Just In Case – How To Make Sure Your Spouse Knows Your Financial Passwords

Update: please also see my handy guide to the KeePass password manager.

crossed_fingers.jpgI take care of all the bills and other financial matters in my household. My wife is certainly capable of doing so, but is more than happy to let me manage it all due to my great interest in it.

My guess is that this situation is rather common. One member of a household actively pays the bills, manages the checkbook(s), and transfers extra money into some type of savings account, while other family members are more passively involved.

Are you the active manager? I know that it is not the easiest subject to breach, but what if something happens to you? Will your spouse/significant other know when the bills are due and how you typically pay them? Will he/she know how to pull cash from any on-line savings accounts or manage any other investments? Most importantly, will he/she remember the required user-names and passwords?

Even something not so morbid like an unexpected hospital stay can strain your financial system or at least throw it out of whack. In cases like this, there must be a contingency plan – how to easily ensure that your loved one(s) can find the information they need to keep the financial system afloat.

The List

I keep an up-to-date list of all the accounts we have, including their usernames, passwords, and security questions/answers. Many of my accounts have “paperless” statements, so I even specify in the document which e-mail address receives the statement notifications. Of course, I also provide the username and password for that e-mail address! Some may say this is foolish, but trying to remember all of this information, especially in a potential time of grief, is difficult to expect of anyone. Of course, this information is for our eyes only, so how can we best protect it?

Option 1 – A safe-deposit box

One possible option is to keep this written information in a safe-deposit box at a local bank. If you have any accounts there, you may be eligible for a free safe-deposit box. Otherwise, expect to pay a few extra dollars a year for this privilege.

The main benefit of this option is its inherent security – no one is getting in there without proper identification and a key! Just make sure your significant other knows where the key is located. 🙂 The downside of a safe-deposit box is that any changes you make to the list requires that you go to the bank and physically put a new copy in the box. Just be sure to shred/burn/mutilate any old copies.

Option 2 – A safe in your home

Another option is to put the list in a fire-proof safe somewhere in your home. Replacing any out-dated copies of the list is much easier than the safe-deposit box option, but there is one serious drawback.
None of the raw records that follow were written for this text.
import Literature.AlgebraicGeometry.Frobenioids.Monoids
import Literature.AlgebraicGeometry.Frobenioids.ElementaryFrobenioid
import Mathlib.Algebra.Group.TypeTags.Basic
import Mathlib.Data.ZMod.Defs
import HarnessLib

/-!
# Frobenioids I, §0 "Monoids" and Def. 1.1 (i): *sharp*, *integral*, *of characteristic type*,
# *primary*, `≼` — Mathlib bindings, the author's erratum (30) «'of characteristic type' is automatic»
# PROVED, instance witnesses, and the kernel status of the five predicates as FACT-LIST rows

Mochizuki, *The geometry of Frobenioids I: the general theory*, Kyushu J. Math. **62** (2008)
293–400, §0 "Monoids", kurims text pp. 11–12 [cite: MochizukiFrdI2008, §0 p.11], Definition 1.1 (i)
p. 19 [cite: MochizukiFrdI2008, Def. 1.1 (i) p.19]; and the author's *Comments* (January 2024), item
(30): "In Definition 1.1, (i), the condition 'of characteristic type' is automatic and hence may be
omitted" [cite: MochizukiFrdIComments2024, (30)].

PROOF-ONLY companion of `Monoids.lean` / `ElementaryFrobenioid.lean` (abc-iut cell, block F
fact-proving wave; FACT-LIST rows F-2362 `IsSharp`, F-2363 `IsIntegral`, F-2366 `IsOfCharType`,
F-1126 `IsPrimary`, F-1128 `Precsim` — all of them §0 DEFINITIONS, i.e. hypothesis predicates switched
on per sentence, not closed published facts).  In kernel:

* **Erratum (30) PROVED**: an integral (= cancellative, `isIntegral_iff_isCancelMul`) commutative monoid
  is of characteristic type (`IsIntegral.isOfCharType`), so "pre-divisorial" = integral ∧ saturated
  (`isPreDivisorial_of_isIntegral_of_isSaturated`, `isPreDivisorial_iff`);
* bindings / instance forms: `IsSharp M ↔ Subsingleton Mˣ` (`isSharp_iff_subsingleton_units`); groups
  and cancellative monoids are of characteristic type; `(ℕ, +)` is sharp and integral; `1` (the paper's
  `0`) is never primary and `a ≼ 1` forces `a = 1`;
* **the UNIVERSAL CLOSURES of the five rows are FALSE as typed** (so the rows are schemata, consumable
  in instance form only — refuting OUR universal closure is not a statement about print): `(ℤ, +)` is
  not sharp; `ZMod 2` (multiplicatively) is not integral; `ZMod 3` is not of characteristic type (the
  unit `2 = −1` fixes `0`); `1` is not primary; `ofAdd 1 ⋠ 1` in `(ℕ, +)`.

No statement of the paper is strengthened; nothing here is specific to the abc programme.
-/

namespace Literature.AlgebraicGeometry.Frobenioids

open Function

universe u

variable {M : Type u} [CommMonoid M]

/-! ### `IsSharp` (FACT-LIST F-2362) -/

/-- Binding: `M` is sharp (FrdI §0 p. 11, `M^± = 0`) iff its unit group is trivial.
[cite: MochizukiFrdI2008, §0 p.11] -/
theorem isSharp_iff_subsingleton_units : IsSharp M ↔ Subsingleton Mˣ := by
  rw [isSharp_iff]
  refine ⟨fun h => ⟨fun u v => Units.ext ((h u u.isUnit).trans (h v v.isUnit).symm)⟩, fun h a ha => ?_⟩
  obtain ⟨u, rfl⟩ := ha
  rw [Subsingleton.elim u 1, Units.val_one]

/-- In a sharp monoid every unit is `1`. [cite: MochizukiFrdI2008, §0 p.11] -/
theorem IsSharp.units_eq_one (h : IsSharp M) (u : Mˣ) : u = 1 :=
  Units.ext (h.eq_one_of_isUnit u u.isUnit)

/-- A monoid with trivial unit group is sharp (instance form of the binding).
[cite: MochizukiFrdI2008, §0 p.11] -/
theorem isSharp_of_subsingleton_units [Subsingleton Mˣ] : IsSharp M :=
  isSharp_iff_subsingleton_units.mpr ‹_›

/-- Instance witness: `(ℕ, +)` (multiplicatively) is sharp. [cite: MochizukiFrdI2008, §0 p.11] -/
theorem isSharp_multiplicative_nat : IsSharp (Multiplicative ℕ) :=
  ⟨fun a ha => by
    obtain ⟨u, rfl⟩ := ha
    have h : (u : Multiplicative ℕ).toAdd + ((u⁻¹ : (Multiplicative ℕ)ˣ) : Multiplicative ℕ).toAdd = 0 := by
      rw [← toAdd_mul, Units.mul_inv, toAdd_one]
    exact Multiplicative.toAdd.injective (Nat.eq_zero_of_add_eq_zero_right h)⟩

/-- `(ℤ, +)` (multiplicatively) is NOT sharp: `1` is a non-trivial unit.
[cite: MochizukiFrdI2008, §0 p.11] -/
theorem not_isSharp_multiplicative_int : ¬ IsSharp (Multiplicative ℤ) := fun h =>
  absurd (congrArg Multiplicative.toAdd (h.eq_one_of_isUnit (Multiplicative.ofAdd (1 : ℤ)) (Group.isUnit _)))
    (by decide)

/-- **The universal closure of FACT-LIST row F-2362 is false**: "every commutative monoid is sharp"
fails at `(ℤ, +)`.  `IsSharp` is a hypothesis predicate (FrdI §0 p. 11); this refutes OUR universal
closure, not a statement of the paper. [cite: MochizukiFrdI2008, §0 p.11] -/
theorem not_forall_isSharp : ¬ ∀ (M : Type) [CommMonoid M], IsSharp M := fun h =>
  not_isSharp_multiplicative_int (h _)

/-! ### `IsIntegral` (FACT-LIST F-2363) -/

/-- Instance form: a cancellative commutative monoid is integral (the binding
`isIntegral_iff_isCancelMul` of `Monoids.lean`, instance direction). [cite: MochizukiFrdI2008, §0 p.11] -/
theorem isIntegral_of_isCancelMul [IsCancelMul M] : IsIntegral M :=
  isIntegral_iff_isCancelMul.mpr ‹_›

/-- Instance witness: `(ℕ, +)` (multiplicatively) is integral. [cite: MochizukiFrdI2008, §0 p.11] -/
theorem isIntegral_multiplicative_nat : IsIntegral (Multiplicative ℕ) :=
  isIntegral_of_isCancelMul

/-- `ZMod 2`, as a multiplicative commutative monoid, is NOT integral: `0 · 0 = 0 · 1` but `0 ≠ 1`, so
it is not cancellative and `M → M^gp` (here `M^gp = 0`) is not injective. [cite: MochizukiFrdI2008, §0 p.11] -/
theorem not_isIntegral_zmod_two : ¬ IsIntegral (ZMod 2) := fun h => by
  haveI := isIntegral_iff_isCancelMul.mp h
  exact absurd (mul_left_cancel (show (0 : ZMod 2) * 0 = 0 * 1 by decide)) (by decide)

/-- **The universal closure of FACT-LIST row F-2363 is false**: "every commutative monoid is integral"
fails at `ZMod 2`.  `IsIntegral` is a hypothesis predicate (FrdI §0 p. 11); this refutes OUR
universal closure, not a statement of the paper. [cite: MochizukiFrdI2008, §0 p.11] -/
theorem not_forall_isIntegral : ¬ ∀ (M : Type) [CommMonoid M], IsIntegral M := fun h =>
  not_isIntegral_zmod_two (h _)

/-! ### `IsOfCharType` (FACT-LIST F-2366) and the erratum (30) -/

/-- A (left-)cancellative commutative monoid is of characteristic type: `u · a = a = 1 · a` forces
`u = 1`. [cite: MochizukiFrdI2008, §0 p.11] -/
theorem isOfCharType_of_isCancelMul [IsCancelMul M] : IsOfCharType M :=
  ⟨fun _ a h => Units.ext (mul_right_cancel (h.trans (one_mul a).symm))⟩

/-- **[FrdI] Comments (January 2024), item (30), PROVED**: "In Definition 1.1, (i), the condition 'of
characteristic type' is automatic" — an integral commutative monoid is of characteristic type (integral
= cancellative, and cancelling `a` in `u · a = a` gives `u = 1`).
[cite: MochizukiFrdI2008, Def. 1.1 (i) p.19; MochizukiFrdIComments2024, (30)] -/
theorem IsIntegral.isOfCharType (h : IsIntegral M) : IsOfCharType M := by
  haveI := isIntegral_iff_isCancelMul.mp h
  exact isOfCharType_of_isCancelMul

/-- **Def. 1.1 (i) with the erratum (30) applied**: `M` is pre-divisorial as soon as it is integral and
saturated. [cite: MochizukiFrdI2008, Def. 1.1 (i) p.19; MochizukiFrdIComments2024, (30)] -/
theorem isPreDivisorial_of_isIntegral_of_isSaturated (h₁ : IsIntegral M) (h₂ : IsSaturated M) :
    IsPreDivisorial M :=
  ⟨h₁, h₂, h₁.isOfCharType⟩

/-- **Def. 1.1 (i) with the erratum (30) applied**, `iff` form: pre-divisorial ⟺ integral ∧ saturated.
[cite: MochizukiFrdI2008, Def. 1.1 (i) p.19; MochizukiFrdIComments2024, (30)] -/
theorem isPreDivisorial_iff : IsPreDivisorial M ↔ IsIntegral M ∧ IsSaturated M :=
  ⟨fun h => ⟨h.isIntegral, h.isSaturated⟩, fun h => isPreDivisorial_of_isIntegral_of_isSaturated h.1 h.2⟩

/-- Instance form: a commutative GROUP is of characteristic type. [cite: MochizukiFrdI2008, §0 p.11] -/
theorem isOfCharType_of_commGroup {G : Type u} [CommGroup G] : IsOfCharType G :=
  isOfCharType_of_isCancelMul

/-- `ZMod 3`, as a multiplicative commutative monoid, is NOT of characteristic type: the unit `2`
(`= −1`) fixes `0` (`2 · 0 = 0`) but `2 ≠ 1` — the unit action on the fibre of `0` in `M^char` is not
free. [cite: MochizukiFrdI2008, §0 p.11] -/
theorem not_isOfCharType_zmod_three : ¬ IsOfCharType (ZMod 3) := fun h => by
  have hu : IsUnit (2 : ZMod 3) := isUnit_iff_exists_inv.mpr ⟨2, by decide⟩
  obtain ⟨u, hu'⟩ := hu
  have h1 := h.eq_one_of_mul_eq u 0 (mul_zero _)
  rw [h1, Units.val_one] at hu'
  exact absurd hu' (by decide)

/-- **The universal closure of FACT-LIST row F-2366 is false**: "every commutative monoid is of
characteristic type" fails at `ZMod 3`.  `IsOfCharType` is a hypothesis predicate (FrdI §0 p. 11; by
the erratum (30) it is implied by "integral"); this refutes OUR universal closure, not a statement of
the paper. [cite: MochizukiFrdI2008, §0 p.11] -/
theorem not_forall_isOfCharType : ¬ ∀ (M : Type) [CommMonoid M], IsOfCharType M := fun h =>
  not_isOfCharType_zmod_three (h _)

/-! ### `Precsim` (FACT-LIST F-1128) and `IsPrimary` (FACT-LIST F-1126) -/

/-- `a ≼ 1` forces `a = 1` in a sharp monoid (`a ∣ 1 ^ n = 1` makes `a` a unit).
[cite: MochizukiFrdI2008, §0 p.12] -/
theorem eq_one_of_precsim_one (hM : IsSharp M) {a : M} (h : a ≼ 1) : a = 1 := by
  obtain ⟨n, -, hn⟩ := h
  rw [one_pow] at hn
  exact hM.eq_one_of_isUnit a (isUnit_of_dvd_one hn)

/-- In `(ℕ, +)` (multiplicatively), `ofAdd 1 ⋠ 1`: `1 ≤ n · 0` fails for every `n`.
[cite: MochizukiFrdI2008, §0 p.12] -/
theorem not_precsim_ofAdd_one_one : ¬ ((Multiplicative.ofAdd (1 : ℕ)) ≼ (1 : Multiplicative ℕ)) :=
  fun h => absurd (congrArg Multiplicative.toAdd (eq_one_of_precsim_one isSharp_multiplicative_nat h))
    (by decide)

/-- **The universal closure of FACT-LIST row F-1128 is false**: "`a ≼ b` for all `a, b`" fails at
`a = 1 ∈ ℕ`, `b = 0 ∈ ℕ` (additively).  `Precsim` is a RELATION defined in FrdI §0 p. 12, not a fact;
its printed properties (reflexive, transitive, monotone under morphisms, …) are PROVED in `Monoids.lean`
(`precsim_refl`, `Precsim.trans`, `Precsim.map`, …). [cite: MochizukiFrdI2008, §0 p.12] -/
theorem not_forall_precsim : ¬ ∀ (M : Type) [CommMonoid M] (a b : M), a ≼ b := fun h =>
  not_precsim_ofAdd_one_one (h _ _ _)

/-- `1` (the paper's `0`) is never primary: primary elements are non-zero by definition (FrdI §0 p. 12,
"`0 ≠ a ∈ M` is primary if …"). [cite: MochizukiFrdI2008, §0 p.12] -/
theorem not_isPrimary_one : ¬ IsPrimary (1 : M) := fun h => h.1 rfl

/-- Instance witness: in `(ℕ, +)` (multiplicatively) the element `1` (`ofAdd 1`) is primary — every
non-zero `b` satisfies `1 ≼ b` (indeed `1 ≤ b`). [cite: MochizukiFrdI2008, §0 p.12] -/
theorem isPrimary_ofAdd_one_nat : IsPrimary (Multiplicative.ofAdd (1 : ℕ)) := by
  refine ⟨fun h => absurd (congrArg Multiplicative.toAdd h) (by decide), fun b hb _ => ⟨1, one_pos, ?_⟩⟩
  rw [pow_one]
  refine ⟨Multiplicative.ofAdd (b.toAdd - 1), ?_⟩
  apply Multiplicative.toAdd.injective
  rw [toAdd_mul, toAdd_ofAdd, toAdd_ofAdd]
  have hb' : b.toAdd ≠ 0 := fun h0 => hb (Multiplicative.toAdd.injective h0)
  omega

/-- **The universal closure of FACT-LIST row F-1126 is false**: "every element of every commutative
monoid is primary" fails at `1` (any monoid).  `IsPrimary` is a DEFINITION (FrdI §0 p. 12); its printed
properties are PROVED in `Monoids.lean` (`IsPrimary.of_precsim`, `IsPrimary.pow`,
`precsim_equivalence_on_primaries`, …). [cite: MochizukiFrdI2008, §0 p.12] -/
theorem not_forall_isPrimary : ¬ ∀ (M : Type) [CommMonoid M] (a : M), IsPrimary a := fun h =>
  not_isPrimary_one (h (Multiplicative ℕ) 1)

end Literature.AlgebraicGeometry.Frobenioids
A safe inside a home is a main target for thieves, and unless your safe is bolted to the floor, a thief can possibly steal it. If the safe is stolen and cracked, ALL of your financial data is at risk, so you’d better go on a serious password-changing spree!

Option 3 – Bury it

Perhaps a bit unorthodox way to hide the list is to put it in an airtight container and bury it in the backyard. I don’t recommend this option, as the only benefit it provides is security through obscurity. It lacks both the inherent security of a safe and ease of updating. If you choose this method, at least create a nifty pirate treasure map. 🙂

Option 4 – The Internet

Yes, that is correct – the Internet is an option. But how, you may ask, is a massive network of computers that connects people from all over the world a safe and secure place to store sensitive information?
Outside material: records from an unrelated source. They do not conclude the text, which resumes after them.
import Summits.QuantumFields.BalabanUV.Beta.SpineRootedW2

/-!
# The first multiplier table with a TABLE SLOT: `M1Of H cΛ j μ w := (cΛ·wM1 j) • H μ w` over ANY constraint-Hessian table `H`;
# `M1At ρ` and `M1` as its two instances (`rfl`), and the slot-generic bookkeeping (vertex family, block covariance, linearity in the table)
# (β sub-cell, row BETA-an2 = BINDER-OWNERS row D1, table-slot refactor «SLOT-M1» of ruling R-D1-g25-2 (3); seat t4-ne9-formalise-leaf-03 gen 34)

HONEST FRAMING (cell charter, verbatim): «discharging BetaPertH makes Balaban's UV stability UNCONDITIONAL — a real
constructive-QFT result; it is NOT the continuum limit and NOT the Clay problem.»  DERIVED cell leaf (pub-balaban β sub-cell); no
statement of Bałaban's papers is typed here, no `[cite:]` tag, no `Prop` fact; it instantiates no binder of the β-function wall by
itself.  NOT D1, NOT `BetaPertH`; NOT continuum; NOT Clay.

## Why

The row-D1 owner's re-instantiation route for the literal `JsB12Sym` (ruling R-D1-g25-2 (3); an3's LETTER-AUDIT §4, row hM₂0: «`M1At`
needs a table slot») asks that every definition which HARD-WIRES a comb table get a TABLE PARAMETER in a new sibling module — pattern
`BalabanStepW2.M2Of mixFF j := (wM2 j) • mixFF` — with the landed objects recovered by `rfl`, so that the table-generic («V1») lemmas are
literally SHARED between the frozen comb template and the symmetrised tables.  `SpineRootedW2.M1At ρ cΛ j μ w := (cΛ·wM1 j) • hessFFAt ρ Lc μ w`
hard-wires an1's ROOTED constraint Hessian `hessFFAt ρ`; `BalabanStepW2.M1` hard-wires the corner-rooted `hessFF`.  This file is the slot.

## What is here

* §1 **`M1Of d Lc H cΛ j μ w := (cΛ·wM1 d Lc j) • H μ w`** over ANY table `H : Fin (d+1) → (Fin (d+1) → ℤ) → MKer (d+1) (Fib d)`; unfolding
  lemma; **bridges by `rfl`**: `M1Of_hessFFAt : M1Of d Lc (hessFFAt ρ Lc) cΛ j = M1At d Lc ρ cΛ j`, `M1Of_hessFF : M1Of d Lc (hessFF Lc) cΛ j = M1 d Lc cΛ j`.
* §2 slot-generic bookkeeping = the two hypotheses `W2SymOfK` consumes of its multiplier table, now over the slot: **`vertexFamily_M1Of`**
  (`VertexFamily H Lc C δ ⟹ VertexFamily (M1Of H cΛ j) Lc (|cΛ·wM1 j|·C) δ`) and **`M1Of_translate`** (block covariance of `H` ⟹ that of
  `M1Of H`) — the proofs of `vertexFamily_M1At` ∕ `M1At_translate` with an1's `biLoc_hessFFAt` ∕ `hessFFAt_translate` abstracted into binders.
* §3 LINEARITY IN THE SLOT (for tables given as sums ∕ means of conjugated tables, e.g. an `S_D`-mean): `M1Of_add`, `M1Of_smul`, `M1Of_sum`,
  `M1Of_zero`, `M1Of_coupling_zero` (`cΛ = 0`), and the two §2 binders for a finite sum of tables (`vertexFamily_sum`, `translate_sum`).

NOT here: any `JsB12Sym` instance (the owner's ∕ an1's symmetrised Hessian table fills `H`); the slots of `SpureRecAt`∕`SrecAt`, `coDressKBmAt`,
`bhKAt` (sibling rows).  All declarations `[folklore]`; axioms standard.  Provenance: b2b-balaban β sub-cell, seat
`b2b-balaban-t4-ne9-formalise-leaf-03` gen 34 (cross-cell idle-seat kernel row), 2026-08-21 (v1); over an2's `SpineRootedW2` (gen 11) and
`BalabanStepW2` BY NAME; no existing file touched.
-/

open Finset
open scoped BigOperators
open Literature.MathematicalPhysics.QuantumFieldTheory
open Literature.MathematicalPhysics.QuantumFieldTheory.Balaban1983to89
open Literature.MathematicalPhysics.QuantumFieldTheory.Balaban1983to89.Beta
open ExpKernelCalculus (MKer BiLoc VertexFamily shiftK)
open OneStepResolventKernel (Fib)
open AffineAveraging (box toSite)
open StepJetData (biLoc_smul)
open OneStepResolventKernel (biLoc_finset_sum)
open AveragingHessianKernels (hessFF ell)
open AveragingHessianKernelsRooted (hessFFAt biLoc_hessFFAt hessFFAt_translate)
open BalabanStepW2 (wM1 M1)

noncomputable section

namespace Summit.QuantumFields.BalabanUV.Beta.SpineRooted

variable {d : ℕ}

/-! ## §1 The multiplier table over a table slot, and its two instances -/

section Def

variable (d) (Lc : ℕ)

/-- [folklore] **THE FIRST MULTIPLIER TABLE WITH A TABLE SLOT**: `M1Of H cΛ j μ w := (cΛ·wM1 j) • H μ w` — the weight `wM1 j` and the
colour constant `cΛ` of `BalabanStepW2.M1` ∕ `SpineRootedW2.M1At`, over an ARBITRARY constraint-Hessian table `H` (pattern `M2Of`).
Instances: `H := hessFFAt ρ Lc` (`M1At ρ`), `H := hessFF Lc` (`M1`), both by `rfl`. -/
def M1Of (H : Fin (d + 1) → (Fin (d + 1) → ℤ) → MKer (d + 1) (Fib d)) (cΛ : ℝ) (j : ℕ) :
    Fin (d + 1) → (Fin (d + 1) → ℤ) → MKer (d + 1) (Fib d) :=
  fun μ w => (cΛ * wM1 d Lc j) • H μ w

variable {d Lc} (H : Fin (d + 1) → (Fin (d + 1) → ℤ) → MKer (d + 1) (Fib d)) (cΛ : ℝ) (j : ℕ)

/-- [folklore] Unfolding lemma: `M1Of H cΛ j μ w = (cΛ·wM1 j) • H μ w`. -/
theorem M1Of_apply (μ : Fin (d + 1)) (w : Fin (d + 1) → ℤ) : M1Of d Lc H cΛ j μ w = (cΛ * wM1 d Lc j) • H μ w := rfl

/-- [folklore] **BRIDGE (ROOTED INSTANCE), by `rfl`:** the slot filled with an1's rooted constraint Hessian `hessFFAt ρ Lc` is
`SpineRootedW2.M1At ρ`. -/
theorem M1Of_hessFFAt (ρ : Fin (d + 1) → ℤ) : M1Of d Lc (hessFFAt ρ Lc) cΛ j = M1At d Lc ρ cΛ j := rfl

/-- [folklore] **BRIDGE (CORNER-ROOTED INSTANCE), by `rfl`:** the slot filled with `hessFF Lc` is `BalabanStepW2.M1`. -/
theorem M1Of_hessFF : M1Of d Lc (hessFF Lc) cΛ j = M1 d Lc cΛ j := rfl

end Def

/-! ## §2 The two hypotheses `W2SymOfK` consumes of its multiplier table, over the slot -/

section Generic

variable {Lc : ℕ} {H : Fin (d + 1) → (Fin (d + 1) → ℤ) → MKer (d + 1) (Fib d)}

/-- [folklore] **`M1Of H cΛ j` IS A VERTEX FAMILY WHENEVER `H` IS** (blocking `Lc`, same rate, constant `|cΛ·wM1 j|·C`) — the proof of
`vertexFamily_M1At` ∕ `BalabanStepW2.vertexFamily_M1` with an1's `biLoc_hessFFAt` ∕ `biLoc_hessFF` abstracted into the binder `hH`. -/
theorem vertexFamily_M1Of {C δ : ℝ} (hH : VertexFamily H Lc C δ) (cΛ : ℝ) (j : ℕ) :
    VertexFamily (M1Of d Lc H cΛ j) Lc (|cΛ * wM1 d Lc j| * C) δ :=
  fun μ w => biLoc_smul (hH μ w) (cΛ * wM1 d Lc j)

/-- [folklore] **COARSE-TRANSLATION COVARIANCE OF `M1Of H`** from that of the table (the `hM` hypothesis of `W2SymOfK_translate`):
`H μ (w + t) = shiftK (−Lc•t) (H μ w)` for all `μ w t` ⟹ `M1Of H cΛ j μ (w + t) = shiftK (−Lc•t) (M1Of H cΛ j μ w)`. -/
theorem M1Of_translate
    (hH : ∀ (μ : Fin (d + 1)) (w t : Fin (d + 1) → ℤ), H μ (w + t) = shiftK (-((Lc : ℤ) • t)) (H μ w))
    (cΛ : ℝ) (j : ℕ) (μ : Fin (d + 1)) (w t : Fin (d + 1) → ℤ) :
    M1Of d Lc H cΛ j μ (w + t) = shiftK (-((Lc : ℤ) • t)) (M1Of d Lc H cΛ j μ w) := by
  funext x z a b
  simp only [M1Of, Pi.smul_apply, smul_eq_mul, shiftK]
  rw [hH μ w t]
  rfl

/-- [folklore] The rooted instance of §2 recovers `vertexFamily_M1At` (in-block root, any rate `δ ≥ 0`) — a consistency check BY NAME. -/
theorem vertexFamily_M1Of_hessFFAt (hLc : 1 ≤ Lc) {r : Fin (d + 1) → ℕ} (hr : r ∈ box (d + 1) Lc) (cΛ : ℝ) (j : ℕ) {δ : ℝ}
    (hδ : 0 ≤ δ) :
    VertexFamily (M1Of d Lc (hessFFAt (toSite r) Lc) cΛ j) Lc
      (|cΛ * wM1 d Lc j| * (2 * (ell (d + 1) Lc : ℝ) ^ 2 * Real.exp (4 * ((d : ℝ) + 1) * Lc * δ))) δ :=
  vertexFamily_M1Of (fun μ w => biLoc_hessFFAt hLc μ w hr hδ) cΛ j

/-- [folklore] The rooted instance of §2 recovers `M1At_translate` (any root) — a consistency check BY NAME. -/
theorem M1Of_hessFFAt_translate (ρ : Fin (d + 1) → ℤ) (cΛ : ℝ) (j : ℕ) (μ : Fin (d + 1)) (w t : Fin (d + 1) → ℤ) :
    M1Of d Lc (hessFFAt ρ Lc) cΛ j μ (w + t) = shiftK (-((Lc : ℤ) • t)) (M1Of d Lc (hessFFAt ρ Lc) cΛ j μ w) :=
  M1Of_translate (fun μ w t => hessFFAt_translate ρ μ w t) cΛ j μ w t

end Generic

/-! ## §3 Linearity in the slot -/

section Linear

variable {Lc : ℕ} (H H' : Fin (d + 1) → (Fin (d + 1) → ℤ) → MKer (d + 1) (Fib d)) (cΛ : ℝ) (j : ℕ)

/-- [folklore] `M1Of` is additive in the table. -/
theorem M1Of_add : M1Of d Lc (H + H') cΛ j = M1Of d Lc H cΛ j + M1Of d Lc H' cΛ j := by
  funext μ w
  simp only [M1Of, Pi.add_apply, smul_add]

/-- [folklore] `M1Of` commutes with scalars on the table: `M1Of (a • H) = a • M1Of H`. -/
theorem M1Of_smul (a : ℝ) : M1Of d Lc (a • H) cΛ j = a • M1Of d Lc H cΛ j := by
  funext μ w
  simp only [M1Of, Pi.smul_apply, smul_smul, mul_comm a]

/-- [folklore] `M1Of` of the zero table is zero. -/
theorem M1Of_zero : M1Of d Lc (0 : Fin (d + 1) → (Fin (d + 1) → ℤ) → MKer (d + 1) (Fib d)) cΛ j = 0 := by
  funext μ w
  simp only [M1Of, Pi.zero_apply, smul_zero]

/-- [folklore] `M1Of` of a finite sum of tables is the sum (e.g. a symmetrisation `Σ_σ H^σ`). -/
theorem M1Of_sum {ι : Type*} (s : Finset ι) (Hs : ι → Fin (d + 1) → (Fin (d + 1) → ℤ) → MKer (d + 1) (Fib d)) :
    M1Of d Lc (∑ i ∈ s, Hs i) cΛ j = ∑ i ∈ s, M1Of d Lc (Hs i) cΛ j := by
  classical
  induction s using Finset.induction_on with
  | empty => rw [Finset.sum_empty, Finset.sum_empty, M1Of_zero]
  | insert i s hi ih => rw [Finset.sum_insert hi, Finset.sum_insert hi, M1Of_add, ih]

/-- [folklore] At zero Lagrange coupling the multiplier table vanishes for every slot: `M1Of H 0 j = 0`. -/
theorem M1Of_coupling_zero : M1Of d Lc H 0 j = 0 := by
  funext μ w
  simp only [M1Of, zero_mul, zero_smul, Pi.zero_apply]

/-- [folklore] A vertex-family bound for a finite SUM of tables (the shape a symmetrised slot `Σ_σ H^σ` is fed to `vertexFamily_M1Of` in):
termwise `VertexFamily (Hs i) Lc (C i) δ` ⟹ `VertexFamily (Σ_{i ∈ s} Hs i) Lc (Σ_{i ∈ s} C i) δ`. -/
theorem vertexFamily_sum {ι : Type*} (s : Finset ι) {Hs : ι → Fin (d + 1) → (Fin (d + 1) → ℤ) → MKer (d + 1) (Fib d)} {C : ι → ℝ}
    {δ : ℝ} (h : ∀ i ∈ s, VertexFamily (Hs i) Lc (C i) δ) : VertexFamily (∑ i ∈ s, Hs i) Lc (∑ i ∈ s, C i) δ := by
  intro μ w
  have e : (∑ i ∈ s, Hs i) μ w = fun x z a b => ∑ i ∈ s, Hs i μ w x z a b := by
    funext x z a b
    simp only [Finset.sum_apply]
  rw [e]
  exact biLoc_finset_sum s fun i hi => h i hi μ w

/-- [folklore] Block-translation covariance for a finite SUM of tables (the shape a symmetrised slot `Σ_σ H^σ` is fed to `M1Of_translate` in):
termwise covariance ⟹ covariance of the sum (`shiftK` is additive, entrywise). -/
theorem translate_sum {ι : Type*} (s : Finset ι) {Hs : ι → Fin (d + 1) → (Fin (d + 1) → ℤ) → MKer (d + 1) (Fib d)}
    (h : ∀ i ∈ s, ∀ (μ : Fin (d + 1)) (w t : Fin (d + 1) → ℤ), Hs i μ (w + t) = shiftK (-((Lc : ℤ) • t)) (Hs i μ w))
    (μ : Fin (d + 1)) (w t : Fin (d + 1) → ℤ) :
    (∑ i ∈ s, Hs i) μ (w + t) = shiftK (-((Lc : ℤ) • t)) ((∑ i ∈ s, Hs i) μ w) := by
  funext x z a b
  simp only [Finset.sum_apply, shiftK]
  exact Finset.sum_congr rfl fun i hi => by rw [h i hi μ w t]; rfl

end Linear

end Summit.QuantumFields.BalabanUV.Beta.SpineRooted

end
It’s an excellent question, and I want to make sure one thing is clear: if you have an inherent mistrust of the Internet and of computers in general, please avoid this option. I do not want anyone blaming me for plastering their passwords in front of millions of people.

That said, not only do I feel like this option is quite safe, it is by far the most convenient of all the ones that I have mentioned. If you have not guessed, it is the option that I use (and have used for over a year now).
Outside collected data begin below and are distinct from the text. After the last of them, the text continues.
/-- WIRING CHECK: the two sorried stubs compose to a closed term of the crux's type (modulo their `sorry`s).
Deliberately an `example` (no constant enters the environment), so that a BC3 probe importing this file could
not close `stub → LightSteadyStatesGP` by `exact?` through a pre-composed witness. -/
example : Summit.AnomalousDissipation.AnomalousDissipation.Theses.VirtualDissipation.LightSteadyStatesGP :=
  LightSteadyStatesGP_of stub_symmetricSteadyContinuumGP stub_symmetricWallGP

end Summit.AnomalousDissipation.AnomalousDissipation.Cruxes.LightSteadyStatesGP.Birth

end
There are numerous possibilities on how to do this, but the rough plan is as follows:

Word processor password → Encrypt with archive password → Store in e-mail

Now, let me explain in more detail:

  • First, I password-protect the document in the word processor. I use OpenOffice for all my document writing, and putting a password on the file is as easy as checking a box when you save.

oo-password.png

  • Secondly, I stuff the file into an archive using software such as Winrar, 7-zip, or IZArc. All of these (Windows) programs offer the ability to protect the archive with a password. Choose a different password than the one you chose in the word processor.

winrar_pw.png

I have not found a good program for Mac OS X that provides an easy way to encrypt an archive (not just a disk image). If you know one, please comment below.

Instead of a password-protected archive, you can also try an encryption program such as Axcrypt or jFileCrypt. Both offer fantastic encryption settings. I like using Winrar because I know that I can open the resulting files on either my Mac or my PC.

No matter which programs you choose, create STRONG passwords. A wimpy, four-letter password is prone to being cracked, so beef it up with strange characters, numbers, and capital letters.

Once finished, I e-mail the doubly-encrypted file to my wife. There it sits in her webmail account, hopefully never to be used! 🙂

Of course, the catch here is that my wife must know the two passwords for the archive and the word processor, but she knows them well. We’ve even done a couple “dry runs” in which she must get the file open without my intervening. I’m confident that should anything happen to me, she would have full and immediate access to all of our financial information.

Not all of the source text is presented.